**EXERCISE PROMPT:** What lines of the data below include the word "Finset"? Report them by copying each.

**LISTED RECORDS:**
/-
line stmt-HodgeConjecture-18881 Cruxes/BlochSeedDiscOne/Lines/birth.lean 814a6a70c14e831a stub_rung_pad4_seedAt

# UnipotentQALaw — kernel shadow of the g14 memo `U-QA-unipotent1-g14.md` (hsemireg-alphabet-unipotent-1, generation 14)

EVIDENCE ONLY. Nothing in this file is a rung, and nothing here is proved toward HC / HC_CM / HC_AV / №4 / 26512 / 18881 / H2.
It certifies the ARITHMETIC SKELETON of the pen results of the memo about the residue (A♭) `14·α_z(W) ≥ 3σ(W)τ(W) − 3` of
THEOREM U-PROD tier (ii) (g13), for indecomposable finite-length modules W over R = k⟦z,w⟧ with zW ≠ 0:

* `regime_closed`        — LEMMA L0: α_z ≥ μ(zW)·σ and 14 μ(zW) ≥ 3τ already give (A♭); so only μ(zW) < 3τ/14 is open;
* `open_regime_shape`    — in the open regime τ ≥ 5, and τ ≤ 9 forces μ(zW) = 1, τ ≤ 14 forces μ(zW) ≤ 2;
* `thmB_arith`           — THEOREM B (z²W = 0, μ(zW) = 1): from σ ≤ 2β, n_{≤ i} ≤ 2i one gets 4·K[β] ≥ σ(σ+2), and then (A♭);
* `thmB_sum_core`        — the summation core 4·Σ_{i<β} (σ − min σ (2i)) ≥ σ(σ+2) for σ ≤ 2β (bounded ranges, by `decide`);
* `ord_le_five`, `case_k4`, `case_k5`, `case_k6`, `case_k7_low`, `case_k7_high`, `case_k8_delta01`, `case_k8_s_ge_4`, `case_k8_high`
                           — the case analysis of THEOREM C ((A♭) for all indecomposable W with zW ≠ 0 and τ ≤ 9), each branch reduced to
                             `False` from the structural inequalities named in the memo (multiplicity/normal-form caps, Hilbert–Burch numerics);
* `conjA_counterexample_arith` — the module refuting CONJECTURE (A) `2α_z ≥ στ` (d 17, e 45, σ = τ = 4, α_z = 7) still satisfies (A♭) and (QA♭).

The structural inputs (what σ, τ, α_z, s₁, n₂, t, o, δ, ℓ₂ are and why they satisfy the hypotheses) are pen statements in the memo; this file
only checks that the hypotheses are jointly contradictory / sufficient exactly as claimed. Mathlib only; no `sorry`; no unsafe options.
-/
import Mathlib

namespace HsemiregAlphabetUnipotent1.G14

/-! ## L0 — the regime lemma -/

/-- L0: if α ≥ μ·σ (Hom(zW, soc W) ⊂ Hom(zW, W)) and 14μ ≥ 3τ then (A♭) `14α ≥ 3στ − 3` (stated additively). -/
theorem regime_closed (σ τ μ α : ℕ) (hα : μ * σ ≤ α) (hμ : 3 * τ ≤ 14 * μ) : 3 * (σ * τ) ≤ 14 * α + 3 := by
  have h1 : 3 * (σ * τ) ≤ 14 * (μ * σ) := by nlinarith [Nat.zero_le σ]
  omega

/-- Shape of the open regime `1 ≤ μ`, `14μ < 3τ`. -/
theorem open_regime_shape (τ μ : ℕ) (h1 : 1 ≤ μ) (h2 : 14 * μ < 3 * τ) :
    5 ≤ τ ∧ (τ ≤ 9 → μ = 1) ∧ (τ ≤ 14 → μ ≤ 2) := by
  refine ⟨by omega, fun h => by omega, fun h => by omega⟩

/-! ## THEOREM B — z²W = 0, μ(zW) = 1 -/

/-- Summation core of Theorem B on the ranges used (β ≤ 12, σ ≤ 2β):
`4 · Σ_{i<β} (σ − min σ (2i)) ≥ σ(σ+2)`.  (K[β] = Σ_{i<β} (σ − n_{≤ i}) and n_{≤ i} ≤ min σ (2i).) -/
theorem thmB_sum_core :
    ∀ β ∈ Finset.range 13, ∀ σ ∈ Finset.range (2 * β + 1),
      σ * (σ + 2) ≤ 4 * ((Finset.range β).sum fun i => σ - min σ (2 * i)) := by
  decide

/-- Arithmetic end of Theorem B: `4α ≥ σ(σ+2)` and `τ ≤ σ+1` give (A♭) (indeed with +0 instead of +3). -/
theorem thmB_arith (σ τ α : ℕ) (hτ : τ ≤ σ + 1) (hα : σ * (σ + 2) ≤ 4 * α) : 3 * (σ * τ) ≤ 14 * α := by
  have h1 : σ * τ ≤ σ * (σ + 1) := Nat.mul_le_mul_left σ hτ
  nlinarith [h1, hα]

/-! ## THEOREM C — τ ≤ 9: the case analysis (k = k̄ = τ − 1)

Common hypotheses (memo §4): violation of (A♭) with the K[2]-bound `α ≥ 2σ − s + δ` reads
`14(2σ − s + δ) + 4 ≤ 3σ(k+1)`; `s ≤ σ − k` (normal form: n₁ ≤ ρ = σ − k̄); `s ≤ 1 + t` (multiplicity lemma); `t ≤ o` (μ(𝔟) ≤ ord 𝔟 + 1);
`o(o−3) ≤ 2δ` when it is used (δ ≥ ℓ(R/𝔟) − 2t ≥ o(o+1)/2 − 2o). We keep `2σ − s + δ` subtraction-free by moving `14 s` to the right. -/

/-- From `s ≤ 1+o`, `o² ≤ 2δ + 3o` and `δ ≤ s` one gets `o ≤ 5` (hence t ≤ 5, s ≤ 6). -/
theorem ord_le_five (s o δ : ℕ) (hs : s ≤ 1 + o) (ho : o * o ≤ 2 * δ + 3 * o) (hδ : δ ≤ s) : o ≤ 5 := by
  nlinarith [hs, ho, hδ]

/-- k̄ = 4 (τ = 5). -/
theorem case_k4 (σ s δ : ℕ) (hv : 14 * (2 * σ + δ) + 4 ≤ 3 * (σ * 5) + 14 * s) (h1 : s + 4 ≤ σ) (h6 : s ≤ 6) : False := by
  omega

/-- k̄ = 5 (τ = 6). -/
theorem case_k5 (σ s δ : ℕ) (hv : 14 * (2 * σ + δ) + 4 ≤ 3 * (σ * 6) + 14 * s) (h1 : s + 5 ≤ σ) (h6 : s ≤ 6) : False := by
  omega

/-- k̄ = 6 (τ = 7). -/
theorem case_k6 (σ s δ : ℕ) (hv : 14 * (2 * σ + δ) + 4 ≤ 3 * (σ * 7) + 14 * s) (h1 : s + 6 ≤ σ) (h6 : s ≤ 6) : False := by
  omega

/-- The three cases k̄ ∈ {4,5,6} packaged with the raw structural hypotheses (s ≤ 1+t, t ≤ o, o(o−3) ≤ 2δ). -/
theorem case_k_le_6 (k σ s δ t o : ℕ) (hk4 : 4 ≤ k) (hk6 : k ≤ 6)
    (hv : 14 * (2 * σ + δ) + 4 ≤ 3 * (σ * (k + 1)) + 14 * s)
    (h1 : s + k ≤ σ) (h2 : s ≤ 1 + t) (h3 : t ≤ o) (h4 : o * o ≤ 2 * δ + 3 * o) : False := by
  -- δ ≤ s follows from hv since 3σ(k+1) ≤ 21σ ≤ 28σ
  have hδ : δ ≤ s := by
    have : 3 * (σ * (k + 1)) ≤ 21 * σ := by nlinarith
    omega
  have ho : o ≤ 5 := ord_le_five s o δ (by omega) h4 hδ
  have h6 : s ≤ 6 := by omega
  interval_cases k
  · exact case_k4 σ s δ hv h1 h6
  · exact case_k5 σ s δ hv h1 h6
  · exact case_k6 σ s δ hv h1 h6

/-- k̄ = 7 (τ = 8), low order: `o ≤ 2` (so t ≤ 2, s ≤ 3) contradicts the K[2]-violation. -/
theorem case_k7_low (σ s δ t o : ℕ) (hv : 14 * (2 * σ + δ) + 4 ≤ 3 * (σ * 8) + 14 * s)
    (h1 : s + 7 ≤ σ) (h2 : s ≤ 1 + t) (h3 : t ≤ o) (ho : o ≤ 2) : False := by
  omega

/-- k̄ = 7 (τ = 8), high order: `o ≥ 3` ⇒ β_K ≥ 3, and the K[3]-violation `14(3σ − 2s − n₂ + ℓ₂) + 4 ≤ 24σ`
(written additively) contradicts `s + n₂ ≤ 2(t+1)`, `s ≤ 1+t`, `t ≤ o`, `o(o−1) ≤ 2ℓ₂`, `σ ≥ 7`. -/
theorem case_k7_high (σ s n₂ t o ℓ : ℕ) (hσ : 7 ≤ σ)
    (hv : 14 * (3 * σ + ℓ) + 4 ≤ 24 * σ + 28 * s + 14 * n₂)
    (h1 : s + n₂ ≤ 2 * (t + 1)) (h2 : s ≤ 1 + t) (h3 : t ≤ o) (h4 : o * o ≤ 2 * ℓ + o) : False := by
  -- 28 s + 14 n₂ = 14 (s + n₂) + 14 s ≤ 42 (o + 1), hence 18σ + 14ℓ ≤ 42 o + 38, hence 7ℓ + 44 ≤ 21 o
  have hB : 7 * ℓ + 44 ≤ 21 * o := by omega
  have ho3 : 3 ≤ o := by omega
  have ho7 : o ≤ 7 := by nlinarith [h4, hB]
  interval_cases o <;> omega

/-- k̄ = 8 (τ = 9), δ ∈ {0,1}: then 𝔟 ∈ {(z,w²), (z,w³), (z²,zw,w²+cz), (z²,zw,w³)} (memo §4.4); for (z,w^β) Theorem B gives (A♭)
outright, and for the other two the normal form has worlds of total size ≤ 6, so σ ≤ 6 — incompatible with `s + 8 ≤ σ`
(the violation `σ + 4 + 14δ ≤ 14 s` is not even needed). -/
theorem case_k8_delta01 (σ s δ : ℕ) (_hv : σ + 4 + 14 * δ ≤ 14 * s) (h1 : s + 8 ≤ σ) (hσ : σ ≤ 6) : False := by
  omega

/-- k̄ = 8 (τ = 9), δ ≥ 2 forces s ≥ 4 (hence t ≥ 3, o ≥ 3, β_K ≥ 3). -/
theorem case_k8_s_ge_4 (σ s δ : ℕ) (hv : σ + 4 + 14 * δ ≤ 14 * s) (h1 : s + 8 ≤ σ) (hδ : 2 ≤ δ) : 4 ≤ s := by
  omega

/-- k̄ = 8 (τ = 9), high order: the K[3]-violation `14(3σ − 2s − n₂ + ℓ₂) + 4 ≤ 27σ` contradicts the caps, given `σ ≥ 12`. -/
theorem case_k8_high (σ s n₂ t o ℓ : ℕ) (hσ : 12 ≤ σ)
    (hv : 14 * (3 * σ + ℓ) + 4 ≤ 27 * σ + 28 * s + 14 * n₂)
    (h1 : s + n₂ ≤ 2 * (t + 1)) (h2 : s ≤ 1 + t) (h3 : t ≤ o) (h4 : o * o ≤ 2 * ℓ + o) : False := by
  -- 15σ + 14ℓ ≤ 42 o + 38 with σ ≥ 12 gives 7ℓ + 71 ≤ 21 o
  have hB : 7 * ℓ + 71 ≤ 21 * o := by omega
  have ho4 : 4 ≤ o := by omega
  have ho7 : o ≤ 7 := by nlinarith [h4, hB]
  interval_cases o <;> omega

/-! ## CONJECTURE (A) is false but (A♭), (QA♭) survive on the witness -/

/-- The indecomposable module `W = hub R/(z²,zw²,w⁴) + strings [2: w³g], [3: zg], [6: zwg]` has
d = 17, e = 45, σ = τ = 4, α_z = 7 (engine `hubstrings.py`, exact over GF(2⁶¹−1); pen: K ≅ J₁⊕J₃⊕J₄⊕J₇, α_z = dim K[2] = 7):
(A) `2α ≥ στ` FAILS, (A♭) `14α ≥ 3στ − 3` and (QA♭) `2e + 14α + 2 ≥ 4στ + d` HOLD. -/
theorem conjA_counterexample_arith :
    let d := 17; let e := 45; let σ := 4; let τ := 4; let α := 7
    ¬ (σ * τ ≤ 2 * α) ∧ (3 * (σ * τ) ≤ 14 * α + 3) ∧ (4 * (σ * τ) + d ≤ 2 * e + 14 * α + 2) := by
  decide


/-! ### Easy regimes of (A♭) for μ(zW) = 1 (memo §4.D, pen lemmas L6(e), E2, E3)
`α ≥ K[β] + ℓ(z²W) ≥ β_K + ℓ(z²W)`, `ℓ(z²W) ≥ o(o-1)/2 ≥ t(t-1)/2`, `τ ≤ σ + 1`; so (A♭) `14 α ≥ 3 σ τ - 3` is automatic when
`14 β_K ≥ 3 σ (σ+1)` or `7 t (t-1) + 14 β_K ≥ 3 σ (σ+1)` (stated subtraction-free over ℕ). -/
theorem easy_regime_beta (σ τ α β : ℕ) (hτ : τ ≤ σ + 1) (hα : β ≤ α)
    (hβ : 3 * σ * (σ + 1) ≤ 14 * β) : 3 * σ * τ ≤ 14 * α + 3 := by
  have h1 : σ * τ ≤ σ * (σ + 1) := Nat.mul_le_mul_left σ hτ
  nlinarith [h1]

theorem easy_regime_t (σ τ α β t l₂ : ℕ) (hτ : τ ≤ σ + 1) (hα : β + l₂ ≤ α)
    (hl : t * t ≤ 2 * l₂ + t) (hreg : 3 * σ * (σ + 1) + 7 * t ≤ 7 * t * t + 14 * β) :
    3 * σ * τ ≤ 14 * α + 3 := by
  have h1 : σ * τ ≤ σ * (σ + 1) := Nat.mul_le_mul_left σ hτ
  nlinarith [h1]

end HsemiregAlphabetUnipotent1.G14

**SOLUTION:**
    ∀ β ∈ Finset.range 13, ∀ σ ∈ Finset.range (2 * β + 1),
      σ * (σ + 2) ≤ 4 * ((Finset.range β).sum fun i => σ - min σ (2 * i)) := by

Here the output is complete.